Machine learning is quickly becoming integral to drug discovery pipelines, particularly quantitative structure-activity relationship (QSAR) and absorption, distribution, metabolism, and excretion (ADME) tasks. Graph Convolutional Network (GCN) models have proven especially promising due to their inherent ability to model molecular structures using graph-based representations. However, maximizing the potential of such models in practice is challenging, as companies prioritize data privacy and security over collaboration initiatives to improve model performance and robustness. kMoL is an open-source machine learning library with integrated federated learning capabilities developed to address such challenges. Its key features include state-of-the-art model architectures, Bayesian optimization, explainability, and federated learning mechanisms. It demonstrates extensive customization possibilities, advanced security features, straightforward implementation of user-specific models, and high adaptability to custom datasets without additional programming requirements. kMoL is evaluated through locally trained benchmark settings and distributed federated learning experiments using various datasets to assess the features and flexibility of the library, as well as the ability to facilitate fast and practical experimentation. Additionally, results of these experiments provide further insights into the performance trade-offs associated with federated learning strategies, presenting valuable guidance for deploying machine learning models in a privacy-preserving manner within drug discovery pipelines. kMoL is available on GitHub at https://github.com/elix-tech/kmol.
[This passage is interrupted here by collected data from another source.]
import Summits.HodgeConjecture.HodgeCM.Model.AdelicThetaDistributionAut_1

/-! PORT of `HodgeCM/Model/AdelicThetaDistributionAut.lean` (HodgeCMPerL run 82) — part 2: continuation of `Summits.HodgeConjecture.HodgeCM.Model.AdelicThetaDistributionAut_1` (split at a top-level declaration boundary by port_pkg.py; scope re-opened below; declarations unchanged). -/

-- port_pkg: scope re-opened for this part (file-level context, then the namespace/section stack open at the cut)
set_option autoImplicit false
noncomputable section
open MulAction IsDedekindDomain NumberField.mixedEmbedding
open NumberField hiding relNormOneIdeles relNormOneRat probHaarRelNormOneQuot relNormOneInfUnits relNormOneInfToIdeles
open scoped Matrix TensorProduct Classical SchwartzMap
open Literature.NumberTheory.Automorphic Literature.NumberTheory.Weil1964
open Literature.NumberTheory.GelbartRogawski1991 Literature.NumberTheory.GelbartRogawski1991.UnitaryDualPair
open Literature.RepresentationTheory (SeesawScalar.twist SeesawScalar.twist_apply)
open Literature.Geometry.ComplexHyperbolic.BallModel (U21 x₀)
open Literature.AlgebraicGeometry.ShimuraVarieties
open HodgeCM.Adelic HodgeCM.PerL34 HodgeCM.Model.ArchSideTerm HodgeCM.Model.ThetaDistFin
open Literature.NumberTheory.Automorphic.UnitaryGroup (cmAdelicOneEquivRelNormOne)
namespace HodgeCM.Model
namespace ThetaAdelicSide
variable {L : CMField} {ι₁ : L →+* ℂ} (V : HermSpace3 L ι₁) (c : SeesawCtx L)
  (hGR : (cmSplittingDatum (L : Type) finProdFinEquiv (frameD V) (frameD_real V) (frameD_ne V) (dW c.D) (dW_real c.D)
    (dW_ne c.D)).CompatibleSplitting)
  (hGR₀ : (cmSplittingDatum (L : Type) (e₁) (frameD V) (frameD_real V) (frameD_ne V) (lineVec (L : Type) (dW c.D 0))
    (fun _ => dW_real c.D 0) (fun _ => dW_ne c.D 0)).CompatibleSplitting)
  (hGR₁ : (cmSplittingDatum (L : Type) (e₁) (frameD V) (frameD_real V) (frameD_ne V) (lineVec (L : Type) (dW c.D 1))
    (fun _ => dW_real c.D 1) (fun _ => dW_ne c.D 1)).CompatibleSplitting)
  (η : CMAdelic (L : Type) (frameD V) × CMAdelic (L : Type) (dW c.D) →* ℂˣ)
  (hη : ∀ γU ∈ CMRat (L : Type) (frameD V), ∀ γ ∈ CMRat (L : Type) (dW c.D), η (γU, γ) = 1)
  (hηc : Continuous fun p => ((η p : ℂˣ) : ℂ))
  (h₁W : (∀ j, 0 < (ι₁ (dW c.D j)).re) ∨ ∀ j, (ι₁ (dW c.D j)).re < 0)
  (χ : PontryaginDual (↥(relNormOneIdeles (↥(maximalRealSubfield L)) L) ⧸ relNormOneRat (↥(maximalRealSubfield L)) L))
include hη hηc h₁W in
/-- **`ψ₁ = psiOne χ` IS A `GoodChar` OF THE SLOT-1 RECORD** (`IsAutChar`, [Liu21, Def. 4.11]) as soon as the ONE archimedean identity
`χ(♯(t,1_f)) · torusScalar_oneG(u_t) = 1` holds on the archimedean torus — binder-2's socket hypothesis `hχ` for slot 1. -/
theorem isAutChar_psiOne
    (hχinf : ∀ t : ↥(relNormOneInfUnits (↥(maximalRealSubfield L)) L),
      ((χ (QuotientGroup.mk (relNormOneInfToIdeles (↥(maximalRealSubfield L)) L t)) : Circle) : ℂ) *
          ((torusScalar_oneG V c.D hGR hGR₀ hGR₁ (eta₁ V c.D η)
            ((cmAdelicOneEquivRelNormOne (L : Type)).symm (relNormOneInfToIdeles (↥(maximalRealSubfield L)) L t)) : ℂˣ) : ℂ) = 1) :
    (splitLineOne V c hGR₁).IsAutChar (psiOne V c hGR hGR₀ hGR₁ η χ) :=
  ⟨isLevelTrivial_psiOne V c hGR hGR₀ hGR₁ η hηc h₁W χ, hasRationalRestriction_psiOne_one V c hGR hGR₀ hGR₁ η hη χ hχinf⟩

include hη hηc h₁W in
/-- the same from the WEIGHT identity and (Hw₁). -/
theorem isAutChar_psiOne_of_weight (w : ↥(relNormOneInfUnits (↥(maximalRealSubfield L)) L) → ℂ)
    (hχw : ∀ t : ↥(relNormOneInfUnits (↥(maximalRealSubfield L)) L),
      ((χ (QuotientGroup.mk (relNormOneInfToIdeles (↥(maximalRealSubfield L)) L t)) : Circle) : ℂ) * w t = 1)
    (hw : ∀ t : ↥(relNormOneInfUnits (↥(maximalRealSubfield L)) L),
      w t = ((torusScalar_oneG V c.D hGR hGR₀ hGR₁ (eta₁ V c.D η)
        ((cmAdelicOneEquivRelNormOne (L : Type)).symm (relNormOneInfToIdeles (↥(maximalRealSubfield L)) L t)) : ℂˣ) : ℂ)) :
    (splitLineOne V c hGR₁).IsAutChar (psiOne V c hGR hGR₀ hGR₁ η χ) :=
  ⟨isLevelTrivial_psiOne V c hGR hGR₀ hGR₁ η hηc h₁W χ,
    hasRationalRestriction_psiOne_one_of_weight V c hGR hGR₀ hGR₁ η hη χ w hχw hw⟩

end ThetaAdelicSide

end HodgeCM.Model

end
Scientific contribution The primary scientific contribution of this research project is the introduction and evaluation of kMoL, an open-source machine learning library with integrated federated learning capabilities. By demonstrating advanced customization and security capabilities without additional programming requirements, kMoL represents an accessible yet secure open-source platform for collaborative drug discovery projects. Additionally, the experiment results provide further insights into the performance trade-offs associated with federated learning strategies, presenting valuable guidance for deploying machine learning models in a privacy-preserving manner within drug discovery pipelines.

查看原文
分享 分享
微信好友 朋友圈 QQ好友 复制链接
本刊更多论文
kMoL:用于药物发现的开源机器和联邦学习库
机器学习正迅速成为药物发现管道中不可或缺的一部分,特别是定量构效关系(QSAR)和吸收、分布、代谢和排泄(ADME)任务。图卷积网络(GCN)模型已被证明特别有前途,因为它们具有使用基于图的表示来模拟分子结构的固有能力。然而,在实践中最大化这些模型的潜力是具有挑战性的,因为公司优先考虑数据隐私和安全性,而不是协作计划,以提高模型的性能和健壮性。kMoL是一个开源机器学习库,具有集成的联邦学习功能,旨在解决这些挑战。它的主要特性包括最先进的模型架构、贝叶斯优化、可解释性和联邦学习机制。它展示了广泛的自定义可能性、高级安全特性、用户特定模型的直接实现以及对自定义数据集的高度适应性,而无需额外的编程要求。kMoL通过本地训练的基准设置和使用各种数据集的分布式联邦学习实验来评估库的特征和灵活性,以及促进快速和实用实验的能力。此外,这些实验的结果提供了与联邦学习策略相关的性能权衡的进一步见解,为在药物发现管道中以保护隐私的方式部署机器学习模型提供了有价值的指导。该研究项目的主要科学贡献是引入和评估kMoL,这是一个具有集成联邦学习功能的开源机器学习库。通过展示高级定制和安全功能,而无需额外的编程要求,kMoL代表了一个可访问但安全的开源平台,用于协作药物发现项目。此外,实验结果提供了与联邦学习策略相关的性能权衡的进一步见解,为在药物发现管道中以保护隐私的方式部署机器学习模型提供了有价值的指导。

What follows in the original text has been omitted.